:: SUPPLIED INFORMATION

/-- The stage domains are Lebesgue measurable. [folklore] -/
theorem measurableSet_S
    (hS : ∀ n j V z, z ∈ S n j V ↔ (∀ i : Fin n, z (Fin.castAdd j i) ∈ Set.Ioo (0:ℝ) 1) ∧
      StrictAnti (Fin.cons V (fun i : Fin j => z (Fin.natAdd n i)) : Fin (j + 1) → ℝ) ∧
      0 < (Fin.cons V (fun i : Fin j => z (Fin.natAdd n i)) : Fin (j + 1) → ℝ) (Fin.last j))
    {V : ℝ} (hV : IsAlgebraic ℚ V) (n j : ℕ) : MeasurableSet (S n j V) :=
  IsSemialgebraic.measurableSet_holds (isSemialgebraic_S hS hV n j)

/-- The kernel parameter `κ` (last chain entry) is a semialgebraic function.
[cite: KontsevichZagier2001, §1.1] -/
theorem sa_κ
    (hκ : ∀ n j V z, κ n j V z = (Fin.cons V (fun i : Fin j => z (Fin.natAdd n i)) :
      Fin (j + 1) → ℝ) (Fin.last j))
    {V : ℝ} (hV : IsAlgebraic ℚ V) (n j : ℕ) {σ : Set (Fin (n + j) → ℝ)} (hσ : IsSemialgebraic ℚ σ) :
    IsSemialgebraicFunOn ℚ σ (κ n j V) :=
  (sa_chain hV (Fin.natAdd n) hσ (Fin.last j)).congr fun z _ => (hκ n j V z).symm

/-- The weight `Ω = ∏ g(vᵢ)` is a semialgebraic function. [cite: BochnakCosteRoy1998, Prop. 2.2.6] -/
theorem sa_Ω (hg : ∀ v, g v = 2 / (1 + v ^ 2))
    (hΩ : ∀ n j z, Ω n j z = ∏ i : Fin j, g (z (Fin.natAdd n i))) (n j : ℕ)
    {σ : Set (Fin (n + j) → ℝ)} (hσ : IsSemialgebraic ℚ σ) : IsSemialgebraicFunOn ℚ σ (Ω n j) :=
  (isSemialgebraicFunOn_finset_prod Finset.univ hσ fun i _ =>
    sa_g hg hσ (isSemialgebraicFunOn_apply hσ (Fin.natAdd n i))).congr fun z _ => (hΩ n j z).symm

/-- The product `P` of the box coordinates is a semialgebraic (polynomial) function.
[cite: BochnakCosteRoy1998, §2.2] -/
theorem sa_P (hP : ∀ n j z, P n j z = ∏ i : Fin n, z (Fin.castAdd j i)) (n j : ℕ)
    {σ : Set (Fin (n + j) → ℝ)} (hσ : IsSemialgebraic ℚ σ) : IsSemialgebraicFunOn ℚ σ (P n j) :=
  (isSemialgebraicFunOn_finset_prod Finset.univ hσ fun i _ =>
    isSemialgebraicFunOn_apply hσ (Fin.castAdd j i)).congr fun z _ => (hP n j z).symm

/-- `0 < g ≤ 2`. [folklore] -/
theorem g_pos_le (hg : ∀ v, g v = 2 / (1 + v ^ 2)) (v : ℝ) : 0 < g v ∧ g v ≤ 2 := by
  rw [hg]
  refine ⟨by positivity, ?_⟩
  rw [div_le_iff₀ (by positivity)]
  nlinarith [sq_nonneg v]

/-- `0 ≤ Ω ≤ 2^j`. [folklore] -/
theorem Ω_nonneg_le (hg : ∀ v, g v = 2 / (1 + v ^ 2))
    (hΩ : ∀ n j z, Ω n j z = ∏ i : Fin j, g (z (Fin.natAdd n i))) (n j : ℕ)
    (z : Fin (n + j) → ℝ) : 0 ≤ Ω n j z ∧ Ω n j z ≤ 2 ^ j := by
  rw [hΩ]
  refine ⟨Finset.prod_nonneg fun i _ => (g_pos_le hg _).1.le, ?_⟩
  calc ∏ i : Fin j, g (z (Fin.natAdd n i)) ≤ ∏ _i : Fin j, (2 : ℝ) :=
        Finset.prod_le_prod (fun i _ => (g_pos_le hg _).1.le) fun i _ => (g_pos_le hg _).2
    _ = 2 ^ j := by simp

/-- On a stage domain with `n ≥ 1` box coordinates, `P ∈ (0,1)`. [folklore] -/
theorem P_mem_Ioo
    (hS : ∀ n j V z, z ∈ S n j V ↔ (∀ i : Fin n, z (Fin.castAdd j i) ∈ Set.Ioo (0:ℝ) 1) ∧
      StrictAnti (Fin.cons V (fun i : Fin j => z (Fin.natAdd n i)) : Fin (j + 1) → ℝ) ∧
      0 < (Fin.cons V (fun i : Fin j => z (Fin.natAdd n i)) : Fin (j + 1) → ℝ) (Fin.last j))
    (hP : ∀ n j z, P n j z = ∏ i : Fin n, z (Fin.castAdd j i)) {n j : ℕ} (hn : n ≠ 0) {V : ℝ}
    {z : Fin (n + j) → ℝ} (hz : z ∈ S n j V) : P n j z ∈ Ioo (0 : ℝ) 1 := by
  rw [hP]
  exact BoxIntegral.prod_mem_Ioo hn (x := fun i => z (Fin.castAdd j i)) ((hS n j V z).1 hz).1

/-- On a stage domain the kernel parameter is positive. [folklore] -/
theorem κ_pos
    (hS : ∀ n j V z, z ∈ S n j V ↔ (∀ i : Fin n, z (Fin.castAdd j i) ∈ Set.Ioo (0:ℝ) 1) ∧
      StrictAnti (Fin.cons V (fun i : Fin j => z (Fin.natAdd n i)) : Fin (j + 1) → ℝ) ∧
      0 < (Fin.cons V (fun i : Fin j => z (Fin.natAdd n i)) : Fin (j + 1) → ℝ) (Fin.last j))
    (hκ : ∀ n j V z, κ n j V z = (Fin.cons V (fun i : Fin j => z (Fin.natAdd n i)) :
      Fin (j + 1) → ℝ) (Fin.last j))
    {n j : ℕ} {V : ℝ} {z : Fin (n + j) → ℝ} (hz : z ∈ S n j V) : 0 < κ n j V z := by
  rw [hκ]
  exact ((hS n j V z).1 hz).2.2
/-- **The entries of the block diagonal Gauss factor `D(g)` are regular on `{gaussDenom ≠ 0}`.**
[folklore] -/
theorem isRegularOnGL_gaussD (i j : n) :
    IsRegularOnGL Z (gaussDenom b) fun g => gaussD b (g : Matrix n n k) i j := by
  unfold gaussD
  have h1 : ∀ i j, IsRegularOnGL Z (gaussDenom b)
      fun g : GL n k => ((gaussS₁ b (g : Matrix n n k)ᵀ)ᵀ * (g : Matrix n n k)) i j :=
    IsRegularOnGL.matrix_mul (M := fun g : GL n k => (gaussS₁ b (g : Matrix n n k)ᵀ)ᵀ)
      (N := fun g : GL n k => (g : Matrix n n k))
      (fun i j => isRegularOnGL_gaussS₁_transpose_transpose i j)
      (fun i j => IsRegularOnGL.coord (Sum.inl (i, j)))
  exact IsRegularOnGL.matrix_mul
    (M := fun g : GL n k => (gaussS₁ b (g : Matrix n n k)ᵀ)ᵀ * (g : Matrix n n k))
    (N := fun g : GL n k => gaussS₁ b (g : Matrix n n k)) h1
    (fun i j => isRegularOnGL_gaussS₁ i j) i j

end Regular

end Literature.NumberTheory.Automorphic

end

::::

Return every line of the listing above that contains "theorem".

theorem measurableSet_S
theorem sa_κ
theorem sa_Ω (hg : ∀ v, g v = 2 / (1 + v ^ 2))
theorem sa_P (hP : ∀ n j z, P n j z = ∏ i : Fin n, z (Fin.castAdd j i)) (n j : ℕ)
theorem g_pos_le (hg : ∀ v, g v = 2 / (1 + v ^ 2)) (v : ℝ) : 0 < g v ∧ g v ≤ 2 := by
theorem Ω_nonneg_le (hg : ∀ v, g v = 2 / (1 + v ^ 2))
theorem P_mem_Ioo
theorem κ_pos
theorem isRegularOnGL_gaussD (i j : n) :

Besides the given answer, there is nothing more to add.